The Thirteen-Bill Closure Pattern for Frontier Multilingual / Low-Resource Capability Claims (2024–2026)

A real-data falsification harness for 2024–2026 frontier multilingual / low-resource capability claims with 299-paper empirical verification, three signature-empty bills, and a Stage 3.5 verification queue pending.
Kevin Russell · ProjectForty2 · 2026-05-15 · Public draft v0.2.

↓ bills_draft.md ← Ledger overview Data & code →

Abstract

The Multilingual / Low-Resource Ledger audits 299 unique papers across 8 deep-loop sweeps (2024–2026) on frontier multilingual / low-resource capability claims — NLLB-200, Aya-Expanse, Llama 3 / 3.1 / 4 multilingual, Qwen 2.5 / 3, Gemini, Claude, Mistral Saba, Apertus, Sea Mistral, NeMo Megatron multilingual, MaLA-500, Cendol, Crosslingual-Generalist. The harness consists of 13 bills, six meta-costs (M1–M6), and three escape gates (G1–G3).

Three bills were predicted ★ empty in v0.1 BEFORE batch 1 sweeps ran: Bill 4 ★ (low-resource deep-learning parity — ≤500K-sentence language reaches ≥80% of high-resource performance), Bill 7 ★ (cross-script generalization — same model passes Latin + CJK + Arabic + Devanagari + Brahmic with ≤10pp absolute gap), and Bill 10 ★ (universal multilingual coverage — vendor frontier model passes ≥150 of 200 Flores languages above 60% BLEU).

After batch 1 (299 unique papers across 8 sweeps), all three ★ bills HOLD empty pre-Stage-3.5. Bill 4 has 33 candidates and 0 clean triggers (every candidate pays M2 / M3 / M4); Bill 7 has 46 candidates and 0 clean triggers (Brahmic and Tifinagh are the weakest-coverage script families); Bill 10 has 145 candidates — the largest active bill — and 0 clean triggers (NLLB-200 reaches ~120/200 above 60% BLEU; Aya-Expanse ~80/200; closed-vendor models report subset evaluations only). The 75% rebuttal density on Bill 4 is the highest in the ledger.

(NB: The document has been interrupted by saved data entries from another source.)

import Summits.MatrixMultiplication.MatrixMultiplication.Theorems.AbelianSTPPCensusTAStatFDefs

/-!
# T_A static certificate, range `6780 … 6833` (t*-indexed linear checker with the k-member tree at `τ = 2371/1000`): kernel evaluation, the shape checks of tree-heavy volumes on order sub-ranges re-cut to ≤ 1.2·10⁴ tree nodes (one theorem per (volume, sub-range): bounded kernel memory)

Cell mm-stpp (rung F-M1), tier T_A = «beat `2.371`, the record exponent (ADVXXZ'25 / DEK+26 rounded)»; checker in `AbelianSTPPCensusTAStatFDefs.lean`, table and bucket lists in `AbelianSTPPCensusTAStatFData.lean`
(pattern: theory g12's `AbelianSTPPCensusTAStatDDom*/DCk*.lean`).  `decide` with kernel reduction (standard axioms; no `native_decide`), `Elab.async false`;
consumed by `TAStatF.checkV_sound` / `TAStatF.domV_sound` / `TAStatF.m2V_sound` in the leaf `AbelianSTPPCensusLeafTA6833Closed.lean`.
WHAT THIS IS NOT: arithmetic on shape lists only; no statement about STPP families or `ω`.
-/

set_option linter.dupNamespace false
set_option autoImplicit false
set_option Elab.async false

namespace Summit.MatrixMultiplication.MatrixMultiplication.Theorems.TAStatF

set_option maxHeartbeats 0 in
/-- Heavy volume `4032` (87 shapes; 523877 tree nodes over all orders), orders `6827 … 6827`: every sorted candidate shape passes `checkShape 6827 6827`. [original] -/
theorem ck4032s47 : TAStatF.checkV 6827 6827 1 4032 = true := by decide +kernel

set_option maxHeartbeats 0 in
/-- Heavy volume `4032` (87 shapes; 523877 tree nodes over all orders), orders `6828 … 6828`: every sorted candidate shape passes `checkShape 6828 6828`. [original] -/
theorem ck4032s48 : TAStatF.checkV 6828 6828 1 4032 = true := by decide +kernel

set_option maxHeartbeats 0 in
/-- Heavy volume `4032` (87 shapes; 523877 tree nodes over all orders), orders `6829 … 6829`: every sorted candidate shape passes `checkShape 6829 6829`. [original] -/
theorem ck4032s49 : TAStatF.checkV 6829 6829 1 4032 = true := by decide +kernel

set_option maxHeartbeats 0 in
/-- Heavy volume `4032` (87 shapes; 523877 tree nodes over all orders), orders `6830 … 6830`: every sorted candidate shape passes `checkShape 6830 6830`. [original] -/
theorem ck4032s50 : TAStatF.checkV 6830 6830 1 4032 = true := by decide +kernel

end Summit.MatrixMultiplication.MatrixMultiplication.Theorems.TAStatF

The ledger v0.2 LOCKED before the cross-ledger Stage 3.5 verification rule (2026-05-15) was established. The "★ HOLDS empty" claim is provisional pending Stage 3.5 verification of the priority candidate pool, in line with the 2026-05-15 rule pioneered by Robotics_Embodied (9/9 hallucinated breach IDs), reinforced by RL-from-Rewards (60% on flagged IDs), and confirmed at Spacetime_Discreteness (priority-pool source-ID failures).

13+6Bills + meta-costs

3★ Empty bills

299Unique Papers

v0.2Locked

§01Threat model + bills (predeclared in v0.1)

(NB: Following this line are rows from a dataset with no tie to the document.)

import Summits.NavierStokesRegularity.NavierStokesRegularity.Theses.CoriolisHead
import Summits.NavierStokesRegularity.NavierStokesRegularity.Theorems.CoriolisHeadCounterRotatingLiouvilleHeadIdentity
import Summits.NavierStokesRegularity.NavierStokesRegularity.Theorems.CoriolisHeadCounterRotatingLiouvilleHeadGrowth
import Summits.NavierStokesRegularity.NavierStokesRegularity.Theorems.CoriolisHeadCounterRotatingLiouvilleSkewLiouville
import Summits.NavierStokesRegularity.NavierStokesRegularity.Theorems.CoriolisHeadCounterRotatingLiouvilleEndgame

/-!
# Route CoriolisHead — crux `CounterRotatingLiouville` (stmt-NavierStokesRegularity-22677): PROVED

**Theorem.** Let `ν, a > 0`, `B : ℝ³ →L ℝ³` skew (`⟪Bx, x⟫ = 0`), `U ∈ C^∞(ℝ³; ℝ³)` bounded,
`P ∈ C²`, `div U = 0`, and let the rotated Leray profile system
`−νΔU + aU + a(y·∇)U + (BU − (By·∇)U) + (U·∇)U + ∇P = 0` hold pointwise (Pineau–Vicol's (1.8)
with the rotation generator `αJ` replaced by a general skew `B`; `B = 0` is Leray's system).  If the
Coriolis defect is signed, `Σₗ (B ∂ₗU)ₗ = tr(B∘DU) ≥ 0` everywhere (the vorticity never co-rotates
with the frame), then `U` is constant.

This is Tsai's 1998 Theorem 1 at `q = ∞` (the tree's `IsLerayProfile.exists_eq_const_of_bounded`)
extended to EVERY rotation rate on the counter-rotating class, via the rotating head pressure
`Π_B = ½|U|² + P + a⟨y,U⟩ − ⟨By,U⟩`.  Proof = the registered skeleton of the line
`tsai-rotating-head-chain` with its four stubs, all landed:

1. `CoriolisHead.stub_rotatingHeadIdentity` — the exact identity
   `νΔΠ_B − (U − By + ay)·∇Π_B = ½ν Σ (∂ₗUᵢ − ∂ᵢUₗ)² + 2ν Σₗ (B ∂ₗU)ₗ`, so `Π_B` is an
   `L`-subsolution under the sign hypothesis;
2. `CoriolisHead.stub_rssHeadGrowth` — `|Π_B(y)| ≤ C(1 + |y|)^N` (port of Tsai's Lemma 3.2 chain
   to the rotated system: local pressure control, Lemma 3.1, one Stokes–Sobolev round, oscillation);
3. `CoriolisHead.stub_skewLiouville51` — Tsai's Lemma 5.1 for the skew drift `U − By + ay` with
   `‖B‖` arbitrary (the skew part is invisible on centred Gaussian barriers), so `Π_B` is constant;
4. `CoriolisHead.stub_endgame` — then `curl U = 0`, and with `div U = 0`, `U` bounded, `U` is
   constant.

NS regularity is NOT proved by this: the route's assembly still needs the open cruxes/residuals
`NoCoRotatingCore` (stmt-22676), `ExtremalSpiralSymmetry` (stmt-8215) and `NoTypeII` (stmt-0056).
-/

noncomputable section

-- the summit and its single sub-problem share the name (CONVENTIONS §1), as in every Theorems file
set_option linter.dupNamespace false

open scoped BigOperators RealInnerProductSpace
open Literature.Analysis.FluidPDE

namespace Summit.NavierStokesRegularity.NavierStokesRegularity.Theorems

/-- **Crux `CounterRotatingLiouville` of route CoriolisHead** (stmt-NavierStokesRegularity-22677):
a smooth bounded rotated Leray profile (`ν, a > 0`, skew `B` of any size) whose Coriolis defect
`tr(B∘DU)` is `≥ 0` everywhere is constant.  Composition of the four landed stubs of the line
`tsai-rotating-head-chain` (identity ⇒ subsolution, growth, skew Lemma 5.1 ⇒ constant head,
endgame). -/
theorem counterRotatingLiouville_proof :
    Summit.NavierStokesRegularity.NavierStokesRegularity.Theses.CoriolisHead.CounterRotatingLiouville := by
  intro ν a hν ha B U P hU hP hB hdiv heq hbdd hsign
  -- the rotating head is a subsolution: identity + sign hypothesis
  have hsub : ∀ y, 0 ≤ driftOp ν a (fun z => U z - B z)
      (fun z => headPressure a U P z - ⟪B z, U z⟫) y := by
    intro y
    rw [CoriolisHead.stub_rotatingHeadIdentity ν a B U P hU hP hB hdiv heq y]
    have h1 : 0 ≤ ∑ l, ∑ i, (pderiv l (fun z => U z i) y - pderiv i (fun z => U z l) y) ^ 2 :=
      Finset.sum_nonneg fun l _ => Finset.sum_nonneg fun i _ => sq_nonneg _
    have h2 := hsign y
    positivity
  have hgrowth := CoriolisHead.stub_rssHeadGrowth ν a hν ha B U P hU hP hB hdiv heq hbdd
  have hconst := CoriolisHead.stub_skewLiouville51 ν a hν ha B U P hU hP hB hdiv heq hbdd hsub hgrowth
  exact CoriolisHead.stub_endgame ν a hν ha B U P hU hP hB hdiv heq hbdd hsign hconst

/-- The registered skeleton's composing theorem, by name: the crux from its four stubs. -/
theorem CounterRotatingLiouville_of :
    Summit.NavierStokesRegularity.NavierStokesRegularity.Theses.CoriolisHead.CounterRotatingLiouville :=
  counterRotatingLiouville_proof

end Summit.NavierStokesRegularity.NavierStokesRegularity.Theorems

end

Threat model (verbatim from purpose.md): Demonstrate a frontier multilingual capability claim on a system marketing multilingual or low-resource competence (NLLB-200, Aya-Expanse, Llama 3 / 4 multilingual, Qwen 2.5/3, Claude / Gemini multilingual, Mistral Saba, Apertus, MaLA-500, Cendol, Crosslingual-Generalist) — that survives six closure audits on the 2024–2026 corpus: (1) low-resource-language sample-density audit, (2) cross-script generalization (Latin / CJK / Arabic / Cyrillic / Devanagari / Brahmic / Tifinagh), (3) translation-vs-generation decoupling, (4) dialect-and-register preservation, (5) post-training-language-drift audit, (6) held-out language benchmark construction (Flores-101 → Flores-200 → Flores-Plus refresh). A clean trigger requires independent third-party verification (Stanford HELM-Multilingual / Common Voice / MasakhaneNLP / SEACrowd / METR / AISI) within 6 months.

#	Bill (v0.1)	What gets paid	Star
1	Sample-density audit	Per-language training-corpus size disclosed; minimum threshold for clean evaluation
2	Tokenizer fertility per language	Tokens-per-word disparity (English vs low-resource)
3	High-vs-low-resource gap audit	Quantified gap between top-10 and bottom-10 languages
4	Low-resource deep-learning parity	≤500K-sentence language reaches ≥80% of high-resource performance	★
5	Cross-domain transfer	Per-domain coverage across languages (news → biomedical → legal → conversational)
6	Translation-vs-generation decoupling	MT capability separated from generation capability
7	Cross-script generalization	Same policy passes Latin + CJK + Arabic + Devanagari + Brahmic with ≤10pp gap	★
8	Dialect / register preservation	AAVE / Indian English / Singlish / Brazilian-vs-EU Portuguese / Maghrebi-vs-MSA Arabic
9	Post-training-language-drift audit	Does instruction-tuning erode multilingual base-model competence?
10	Universal multilingual coverage at frontier scale	≥150 of 200 Flores languages above 60% BLEU	★
11	Vendor-self-eval independence	Stanford HELM-Multilingual / MasakhaneNLP / SEACrowd / Aya-Eval reproduction
12	Held-out post-2024 benchmark construction	Flores-200 → Flores-Plus, AmericasNLP rolling refresh, Masakhane held-out
13	Anti-saturation construction	Multilingual MMLU, XTREME-R; anti-contamination by design, rolling refresh

Six meta-costs (M1–M6): M1 (pre-2024 historical anchor), M2 (English-only-evaluation), M3 (Latin-script-only), M4 (single-task — MT only without generation), M5 (single-domain — news-only), M6 (implementation-specific — vendor proprietary).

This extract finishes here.